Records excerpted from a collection
☆ ☆ ☆ ☆ ☆

/-- **Dividing out one critical-line zero**: if `(s − s₀) F₁(s) = i F(s)` identically (`F`, `F₁` entire, `F ≢ 0`),
then the multiplicities of `F` and `F₁` agree except at `s₀`, where they differ by one. [folklore] -/
private theorem analyticOrderNatAt_of_sub_mul_eq {F F₁ : ℂ → ℂ} (hF : Differentiable ℂ F) (hF₁ : Differentiable ℂ F₁)
    {x : ℂ} (hx : F x ≠ 0) (s₀ : ℂ) (h : ∀ s, (s - s₀) * F₁ s = I * F s) (s : ℂ) :
    analyticOrderNatAt F s = analyticOrderNatAt F₁ s + (if s = s₀ then 1 else 0) := by
  have hlin : AnalyticAt ℂ (fun w : ℂ ↦ w - s₀) s := by fun_prop
  have hprod : analyticOrderAt (fun w ↦ (w - s₀) * F₁ w) s = analyticOrderAt (fun w : ℂ ↦ w - s₀) s + analyticOrderAt F₁ s :=
    analyticOrderAt_mul hlin (hF₁.analyticAt s)
  have hIF : analyticOrderAt (fun w ↦ (w - s₀) * F₁ w) s = analyticOrderAt F s := by
    rw [show (fun w ↦ (w - s₀) * F₁ w) = fun w ↦ I * F w from funext h]
    rw [show (fun w ↦ I * F w) = (fun _ : ℂ ↦ I) * F from rfl, analyticOrderAt_mul analyticAt_const (hF.analyticAt s),
      analyticAt_const.analyticOrderAt_eq_zero.2 I_ne_zero, zero_add]
  have hlin_ord : analyticOrderAt (fun w : ℂ ↦ w - s₀) s = if s = s₀ then 1 else 0 := by
    split_ifs with hs
    · subst hs
      exact hlin.analyticOrderAt_eq_one_of_zero_deriv_ne_zero (by simp) (by
        rw [deriv_sub_const, deriv_id'']; exact one_ne_zero)
    · exact hlin.analyticOrderAt_eq_zero.2 (sub_ne_zero.2 hs)
  have hFtop : analyticOrderAt F s ≠ ⊤ := analyticOrderAt_ne_top hF hx s
  have hF₁top : analyticOrderAt F₁ s ≠ ⊤ := by
    intro htop
    apply hFtop
    rw [← hIF, hprod, htop, add_top]
  -- pass to `ℕ`
  have key : (analyticOrderNatAt F s : ℕ∞) = analyticOrderNatAt F₁ s + (if s = s₀ then 1 else 0 : ℕ) := by
    rw [Nat.cast_analyticOrderNatAt hFtop, Nat.cast_analyticOrderNatAt hF₁top, ← hIF, hprod, hlin_ord]
    rw [add_comm]
    split_ifs <;> simp
  exact_mod_cast key

/-- The finsum of the indicator of one point over `S`. [folklore] -/
private theorem finsum_mem_ite_eq_one (S : Set ℝ) (t₀ : ℝ) [DecidablePred (· ∈ S)] :
    ∑ᶠ t ∈ S, (if t = t₀ then 1 else 0 : ℕ) = if t₀ ∈ S then 1 else 0 := by
  classical
  split_ifs with h
  · rw [finsum_mem_eq_sum_of_subset (t := {t₀}) _ ?_ (by simpa using h)]
    · simp
    · intro t ht
      have := ht.2
      simp only [Function.mem_support, ne_eq, ite_eq_right_iff, Classical.not_imp] at this
      simp [this.1]
  · rw [finsum_mem_eq_sum_of_subset (t := ∅) _ ?_ (by simp)]
    · simp
    · intro t ht
      have := ht.2
      simp only [Function.mem_support, ne_eq, ite_eq_right_iff, Classical.not_imp] at this
      exact absurd (this.1 ▸ ht.1) h

/-- The window count after dividing out a critical-line zero `s₀ = ½ + it₀`:
`N_F(S) = N_{F₁}(S) + [t₀ ∈ S]` for bounded windows `S`. [folklore] -/
private theorem critZeroCountOn_of_sub_mul_eq {F F₁ : ℂ → ℂ} (hF : Differentiable ℂ F) (hF₁ : Differentiable ℂ F₁)
    {x : ℂ} (hx : F x ≠ 0) {x₁ : ℂ} (hx₁ : F₁ x₁ ≠ 0) (t₀ : ℝ)
    (h : ∀ s, (s - (1 / 2 + t₀ * I)) * F₁ s = I * F s) {S : Set ℝ} {a b : ℝ} (hS : S ⊆ Icc a b)
    [DecidablePred (· ∈ S)] :
    critZeroCountOn F S = critZeroCountOn F₁ S + (if t₀ ∈ S then 1 else 0) := by
  rw [critZeroCountOn_eq_finsum hF, critZeroCountOn_eq_finsum hF₁, ← finsum_mem_ite_eq_one S t₀]
  have hpt : ∀ t : ℝ, analyticOrderNatAt F (1 / 2 + t * I) =
      analyticOrderNatAt F₁ (1 / 2 + t * I) + (if t = t₀ then 1 else 0) := by
    intro t
    rw [analyticOrderNatAt_of_sub_mul_eq hF hF₁ hx (1 / 2 + t₀ * I) h]
    congr 1
    simp only [add_right_inj, mul_eq_mul_right_iff, Complex.ofReal_inj, I_ne_zero, or_false]
  rw [finsum_mem_congr rfl (fun t _ ↦ hpt t)]
  refine finsum_mem_add_distrib' ?_ ?_
  · refine (finite_critZeroOrdinates_inter' hF₁ hx₁ hS).subset ?_
    rintro t ⟨htS, ht⟩
    refine ⟨?_, htS⟩
    rw [mem_critZeroOrdinates]
    exact apply_eq_zero_of_analyticOrderNatAt_ne_zero ht
  · exact (Set.finite_singleton t₀).subset (by
      rintro t ⟨-, ht⟩
      simp only [Function.mem_support, ne_eq, ite_eq_right_iff, Classical.not_imp] at ht
      exact ht.1)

☆ ☆ ☆ ☆ ☆

**Problem requirements:** For each line in the data, set it down again exactly.

**Reply to the task:**
/-- **Dividing out one critical-line zero**: if `(s − s₀) F₁(s) = i F(s)` identically (`F`, `F₁` entire, `F ≢ 0`),
then the multiplicities of `F` and `F₁` agree except at `s₀`, where they differ by one. [folklore] -/
private theorem analyticOrderNatAt_of_sub_mul_eq {F F₁ : ℂ → ℂ} (hF : Differentiable ℂ F) (hF₁ : Differentiable ℂ F₁)
    {x : ℂ} (hx : F x ≠ 0) (s₀ : ℂ) (h : ∀ s, (s - s₀) * F₁ s = I * F s) (s : ℂ) :
    analyticOrderNatAt F s = analyticOrderNatAt F₁ s + (if s = s₀ then 1 else 0) := by
  have hlin : AnalyticAt ℂ (fun w : ℂ ↦ w - s₀) s := by fun_prop
  have hprod : analyticOrderAt (fun w ↦ (w - s₀) * F₁ w) s = analyticOrderAt (fun w : ℂ ↦ w - s₀) s + analyticOrderAt F₁ s :=
    analyticOrderAt_mul hlin (hF₁.analyticAt s)
  have hIF : analyticOrderAt (fun w ↦ (w - s₀) * F₁ w) s = analyticOrderAt F s := by
    rw [show (fun w ↦ (w - s₀) * F₁ w) = fun w ↦ I * F w from funext h]
    rw [show (fun w ↦ I * F w) = (fun _ : ℂ ↦ I) * F from rfl, analyticOrderAt_mul analyticAt_const (hF.analyticAt s),
      analyticAt_const.analyticOrderAt_eq_zero.2 I_ne_zero, zero_add]
  have hlin_ord : analyticOrderAt (fun w : ℂ ↦ w - s₀) s = if s = s₀ then 1 else 0 := by
    split_ifs with hs
    · subst hs
      exact hlin.analyticOrderAt_eq_one_of_zero_deriv_ne_zero (by simp) (by
        rw [deriv_sub_const, deriv_id'']; exact one_ne_zero)
    · exact hlin.analyticOrderAt_eq_zero.2 (sub_ne_zero.2 hs)
  have hFtop : analyticOrderAt F s ≠ ⊤ := analyticOrderAt_ne_top hF hx s
  have hF₁top : analyticOrderAt F₁ s ≠ ⊤ := by
    intro htop
    apply hFtop
    rw [← hIF, hprod, htop, add_top]
  -- pass to `ℕ`
  have key : (analyticOrderNatAt F s : ℕ∞) = analyticOrderNatAt F₁ s + (if s = s₀ then 1 else 0 : ℕ) := by
    rw [Nat.cast_analyticOrderNatAt hFtop, Nat.cast_analyticOrderNatAt hF₁top, ← hIF, hprod, hlin_ord]
    rw [add_comm]
    split_ifs <;> simp
  exact_mod_cast key

/-- The finsum of the indicator of one point over `S`. [folklore] -/
private theorem finsum_mem_ite_eq_one (S : Set ℝ) (t₀ : ℝ) [DecidablePred (· ∈ S)] :
    ∑ᶠ t ∈ S, (if t = t₀ then 1 else 0 : ℕ) = if t₀ ∈ S then 1 else 0 := by
  classical
  split_ifs with h
  · rw [finsum_mem_eq_sum_of_subset (t := {t₀}) _ ?_ (by simpa using h)]
    · simp
    · intro t ht
      have := ht.2
      simp only [Function.mem_support, ne_eq, ite_eq_right_iff, Classical.not_imp] at this
      simp [this.1]
  · rw [finsum_mem_eq_sum_of_subset (t := ∅) _ ?_ (by simp)]
    · simp
    · intro t ht
      have := ht.2
      simp only [Function.mem_support, ne_eq, ite_eq_right_iff, Classical.not_imp] at this
      exact absurd (this.1 ▸ ht.1) h

/-- The window count after dividing out a critical-line zero `s₀ = ½ + it₀`:
`N_F(S) = N_{F₁}(S) + [t₀ ∈ S]` for bounded windows `S`. [folklore] -/
private theorem critZeroCountOn_of_sub_mul_eq {F F₁ : ℂ → ℂ} (hF : Differentiable ℂ F) (hF₁ : Differentiable ℂ F₁)
    {x : ℂ} (hx : F x ≠ 0) {x₁ : ℂ} (hx₁ : F₁ x₁ ≠ 0) (t₀ : ℝ)
    (h : ∀ s, (s - (1 / 2 + t₀ * I)) * F₁ s = I * F s) {S : Set ℝ} {a b : ℝ} (hS : S ⊆ Icc a b)
    [DecidablePred (· ∈ S)] :
    critZeroCountOn F S = critZeroCountOn F₁ S + (if t₀ ∈ S then 1 else 0) := by
  rw [critZeroCountOn_eq_finsum hF, critZeroCountOn_eq_finsum hF₁, ← finsum_mem_ite_eq_one S t₀]
  have hpt : ∀ t : ℝ, analyticOrderNatAt F (1 / 2 + t * I) =
      analyticOrderNatAt F₁ (1 / 2 + t * I) + (if t = t₀ then 1 else 0) := by
    intro t
    rw [analyticOrderNatAt_of_sub_mul_eq hF hF₁ hx (1 / 2 + t₀ * I) h]
    congr 1
    simp only [add_right_inj, mul_eq_mul_right_iff, Complex.ofReal_inj, I_ne_zero, or_false]
  rw [finsum_mem_congr rfl (fun t _ ↦ hpt t)]
  refine finsum_mem_add_distrib' ?_ ?_
  · refine (finite_critZeroOrdinates_inter' hF₁ hx₁ hS).subset ?_
    rintro t ⟨htS, ht⟩
    refine ⟨?_, htS⟩
    rw [mem_critZeroOrdinates]
    exact apply_eq_zero_of_analyticOrderNatAt_ne_zero ht
  · exact (Set.finite_singleton t₀).subset (by
      rintro t ⟨-, ht⟩
      simp only [Function.mem_support, ne_eq, ite_eq_right_iff, Classical.not_imp] at ht
      exact ht.1)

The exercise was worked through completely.